Another study found Australia’s legislation make people and services “jump through lots of hoops” to access and provide abortion. That Australia’s systems make it possible for people and institutions to avoid providing abortion care, while also having the power to prevent stigmatisation and make abortion access easier, for example through safe access zones. Perhaps stigma is why only 2 of over 220 public hospitals in NSW provide public abortion care

Research with people who sought abortions between 2020 and 2022 in Australia provides evidence of denial of care, rushed interactions, mistreatment, widespread assumptions about their pregnancy intentions, and judgment from healthcare providers.  

Our work adds to the growing body of evidence, in Australia and internationally, showing that the stigmatisation of abortion inhibits access to quality care.  

What can be done to de-stigmatise abortion and secure access to quality abortion care? 

The antidote to stigma is normalisation, a process through which abortion becomes understood as a regular part of healthcare rather than deviant, illicit, or “other”. 

The Senate Inquiry announced in late 2022 gave us a glimmer of hope that there is genuine Federal Government commitment to gender responsiveness in its fullest of forms – to work against harmful and antiquated unequal gendered power relations, the patriarchal influences of Australia’s medical system, the control of female sexuality and bodies, and the idealisation of motherhood as the central role of women.  

The collective message among hundreds of submissions to the Senate Inquiry is clear: Abortion is an essential and normal part of health care. Investments are needed to achieve accessible and high-quality abortion care.

And there are some promising signs that much-needed changes to abortion may be afoot. 

In the wake of an inquiry into ACT’s abortion services, all people living in the ACT will soon be able to access free public abortion care up to 16 weeks gestation – an important precedent for the rest of Australia. 

Last week Senator Larissa Waters, the original sponsor and champion of the Senate Inquiry, indicated that the Therapeutic Goods Administration (TGA) may approve all GPs and nurses and midwives as prescribers of medication abortion (a combination of misoprostol and mifepristone medication) for pregnancies under 9 weeks gestation (‘early medical abortion’). 

This would expand the abortion workforce and promote access across Australia, a pressing need because less than 7% of GPs in Australia were registered to prescribe early medical abortion in 2021 (despite all GPs being eligible). Nurse and midwife abortion provision has been called for by research and professional bodies internationally. In fact, Australian nurses and midwives already provide abortion care to people affected by gender-based violence and are “commit[ed] to safe, timely, and stigma-free care and putting aside conflicting personal values”

Most Australians support reproductive choice but does the Federal Government?  
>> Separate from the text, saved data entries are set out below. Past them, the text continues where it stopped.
/-- **`iC_1` is preserved by `S′ = {±I, ±v}` AND BY NOTHING ELSE in `SL(2, ℤ)`**: if `Re τ = 0` and
`Re(γ • τ) = 0` then `γ ∈ {±1, ±S}`.  Proof: write `τ = iY`, `γτ = iW` (`Y, W > 0`), `γ = (a b; c d)`; from
`iW(ciY + d) = aiY + b`: `b = −cWY`, `dW = aY`, so `ad ≥ 0 ≥ bc`; with `ad − bc = 1` either `ad = 1`,
`bc = 0` (then `c = b = 0`, `γ = ±1`) or `ad = 0`, `bc = −1` (then `a = d = 0`, `γ = ±S`).
[cite: GoreskyTai2003RealModuli, §5 («`iC_1` is preserved by the subgroup `S′ = {±I, ±v}` where `v = (0 −1; 1 0)`»)] -/
theorem eq_one_or_eq_neg_one_or_eq_S_or_eq_neg_S_of_re_smul_eq_zero {γ : SL(2, ℤ)} {τ : ℍ}
    (hτ : τ.re = 0) (hγτ : (γ • τ).re = 0) :
    γ = 1 ∨ γ = -1 ∨ γ = ModularGroup.S ∨ γ = -ModularGroup.S := by
  have hd : (γ 1 0 : ℂ) * τ + γ 1 1 ≠ 0 := by
    have := UpperHalfPlane.denom_ne_zero (γ : GL (Fin 2) ℝ) τ
    rwa [ModularGroup.denom_apply] at this
  have hw : ((γ • τ : ℍ) : ℂ) * ((γ 1 0 : ℂ) * τ + γ 1 1) = (γ 0 0 : ℂ) * τ + γ 0 1 := by
    rw [UpperHalfPlane.coe_specialLinearGroup_apply]
    simp only [algebraMap_int_eq, Int.coe_castRingHom, Complex.ofReal_intCast]
    exact div_mul_cancel₀ _ hd
  have hτ' : (τ : ℂ).re = 0 := by rw [UpperHalfPlane.coe_re]; exact hτ
  have hw' : ((γ • τ : ℍ) : ℂ).re = 0 := by rw [UpperHalfPlane.coe_re]; exact hγτ
  have hY : 0 < (τ : ℂ).im := τ.im_pos
  have hW : 0 < ((γ • τ : ℍ) : ℂ).im := (γ • τ).im_pos
  have hre := congrArg Complex.re hw
  have him := congrArg Complex.im hw
  simp only [Complex.mul_re, Complex.mul_im, Complex.add_re, Complex.add_im, Complex.intCast_re,
    Complex.intCast_im, hτ', hw', zero_mul, mul_zero, sub_zero, zero_add, add_zero, zero_sub] at hre him
  -- `hre : -(W * (c * Y)) = b`, `him : W * d = a * Y` (up to normal form)
  set W := ((γ • τ : ℍ) : ℂ).im with hWdef
  set Y := (τ : ℂ).im with hYdef
  have e1 : ((γ 0 1 : ℤ) : ℝ) = -(W * (γ 1 0 : ℤ) * Y) := by linarith
  have e2 : W * ((γ 1 1 : ℤ) : ℝ) = ((γ 0 0 : ℤ) : ℝ) * Y := by linarith
  have hdet : (γ 0 0 : ℤ) * γ 1 1 - γ 0 1 * γ 1 0 = 1 := by
    have := γ.det_coe
    rw [Matrix.det_fin_two] at this
    exact this
  -- `ad ≥ 0`
  have had : 0 ≤ (γ 0 0 : ℤ) * γ 1 1 := by
    have h1 : ((γ 0 0 : ℤ) : ℝ) * (γ 1 1 : ℤ) * Y = W * (γ 1 1 : ℤ) * (γ 1 1 : ℤ) := by
      calc ((γ 0 0 : ℤ) : ℝ) * (γ 1 1 : ℤ) * Y = (((γ 0 0 : ℤ) : ℝ) * Y) * (γ 1 1 : ℤ) := by ring
        _ = (W * (γ 1 1 : ℤ)) * (γ 1 1 : ℤ) := by rw [e2]
        _ = W * (γ 1 1 : ℤ) * (γ 1 1 : ℤ) := by ring
    have h2 : 0 ≤ ((γ 0 0 : ℤ) : ℝ) * (γ 1 1 : ℤ) * Y := by
      rw [h1]; nlinarith [mul_self_nonneg ((γ 1 1 : ℤ) : ℝ), hW.le]
    have h3 : 0 ≤ ((γ 0 0 : ℤ) : ℝ) * (γ 1 1 : ℤ) := by nlinarith
    exact_mod_cast h3
  -- `bc ≤ 0`
  have hbc : (γ 0 1 : ℤ) * γ 1 0 ≤ 0 := by
    have h1 : ((γ 0 1 : ℤ) : ℝ) * (γ 1 0 : ℤ) = -(W * Y * ((γ 1 0 : ℤ) * (γ 1 0 : ℤ))) := by
      rw [e1]; ring
    have h2 : ((γ 0 1 : ℤ) : ℝ) * (γ 1 0 : ℤ) ≤ 0 := by
      rw [h1]; nlinarith [mul_self_nonneg ((γ 1 0 : ℤ) : ℝ), mul_pos hW hY]
    exact_mod_cast h2
  -- hence `ad ∈ {0, 1}`
  generalize hp : (γ 0 0 : ℤ) * γ 1 1 = p at had hdet
  generalize hq : (γ 0 1 : ℤ) * γ 1 0 = q at hbc hdet
  have hcases : (p = 1 ∧ q = 0) ∨ (p = 0 ∧ q = -1) := by omega
  rcases hcases with ⟨hp1, hq0⟩ | ⟨hp0, hq1⟩
  · -- `ad = 1`, `bc = 0`: `c = 0`, `b = 0`, `a = d = ±1`
    subst hp1 hq0
    have hc : (γ 1 0 : ℤ) = 0 := by
      rcases mul_eq_zero.1 hq with hb | hc
      · -- `b = 0 ⟹ cWY = 0 ⟹ c = 0`
        have : W * ((γ 1 0 : ℤ) : ℝ) * Y = 0 := by
          have e1' := e1; rw [hb] at e1'; push_cast at e1'; linarith
        have hWY : W * Y ≠ 0 := (mul_pos hW hY).ne'
        have : ((γ 1 0 : ℤ) : ℝ) = 0 := by
          rcases mul_eq_zero.1 this with h | h
          · rcases mul_eq_zero.1 h with h' | h'
            · exact absurd h' hW.ne'
            · exact h'
          · exact absurd h hY.ne'
        exact_mod_cast this
      · exact hc
    have hb : (γ 0 1 : ℤ) = 0 := by
      have e1' := e1; rw [hc] at e1'; push_cast at e1'
      have : ((γ 0 1 : ℤ) : ℝ) = 0 := by linarith
      exact_mod_cast this
    rcases Int.eq_one_or_neg_one_of_mul_eq_one' hp with ⟨ha, hd'⟩ | ⟨ha, hd'⟩
    · refine Or.inl ?_
      ext i j
      fin_cases i <;> fin_cases j <;> simp [ha, hb, hc, hd']
    · refine Or.inr (Or.inl ?_)
      ext i j
      fin_cases i <;> fin_cases j <;> simp [ha, hb, hc, hd']
  · -- `ad = 0`, `bc = −1`: `a = d = 0`, `(b, c) = ∓(1, −1)`: `γ = ±S`
    subst hp0 hq1
    have had0 : (γ 0 0 : ℤ) = 0 ∧ (γ 1 1 : ℤ) = 0 := by
      rcases mul_eq_zero.1 hp with ha | hd'
      · refine ⟨ha, ?_⟩
        have e2' := e2; rw [ha] at e2'; push_cast at e2'
        have : W * ((γ 1 1 : ℤ) : ℝ) = 0 := by linarith
        rcases mul_eq_zero.1 this with h | h
        · exact absurd h hW.ne'
        · exact_mod_cast h
      · refine ⟨?_, hd'⟩
        have e2' := e2; rw [hd'] at e2'; push_cast at e2'
        have : ((γ 0 0 : ℤ) : ℝ) * Y = 0 := by linarith
        rcases mul_eq_zero.1 this with h | h
        · exact_mod_cast h
        · exact absurd h hY.ne'
    obtain ⟨ha, hd'⟩ := had0
    rcases Int.eq_one_or_neg_one_of_mul_eq_neg_one' hq with ⟨hb, hc⟩ | ⟨hb, hc⟩
    · refine Or.inr (Or.inr (Or.inr ?_))
      ext i j
      fin_cases i <;> fin_cases j <;> simp [ha, hb, hc, hd', ModularGroup.coe_S]
    · refine Or.inr (Or.inr (Or.inl ?_))
      ext i j
      fin_cases i <;> fin_cases j <;> simp [ha, hb, hc, hd', ModularGroup.coe_S]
Is the current Federal Government, albeit better at gender-based listening than the previous, ready to move past anticipated debate and engage publicly with abortion as a demonstration of its commitment to gender-responsive and rights-based governance? 

When the Senate Inquiry report into universal reproductive healthcare is finally released, the Federal Government has an opportunity to demonstrate its commitment to gender equity by amply funding the Senate Inquiry’s recommendations.  

Our fear: That the people accessing and providing abortion care will be forced to wait for another year, another budget, another set of excuses.  

Our hope: That the Senate Inquiry recommendations include robust funding which the Federal Government make available in this fiscal year. The time is now to ensure transformational and sustainable change. We simply cannot wait any longer.  

About the authors — Sarah Ratcliffe, Shelly Makleff, Anna Noonan and Kari Vallury:

We are members of a collective of scholars working on reimagining abortion access and eradicating abortion stigma in Australia and beyond. Our work takes an equity-responsive position and seeks to better understand how and why abortion remains exceptional to mainstream healthcare when Australians and science support reproductive choice.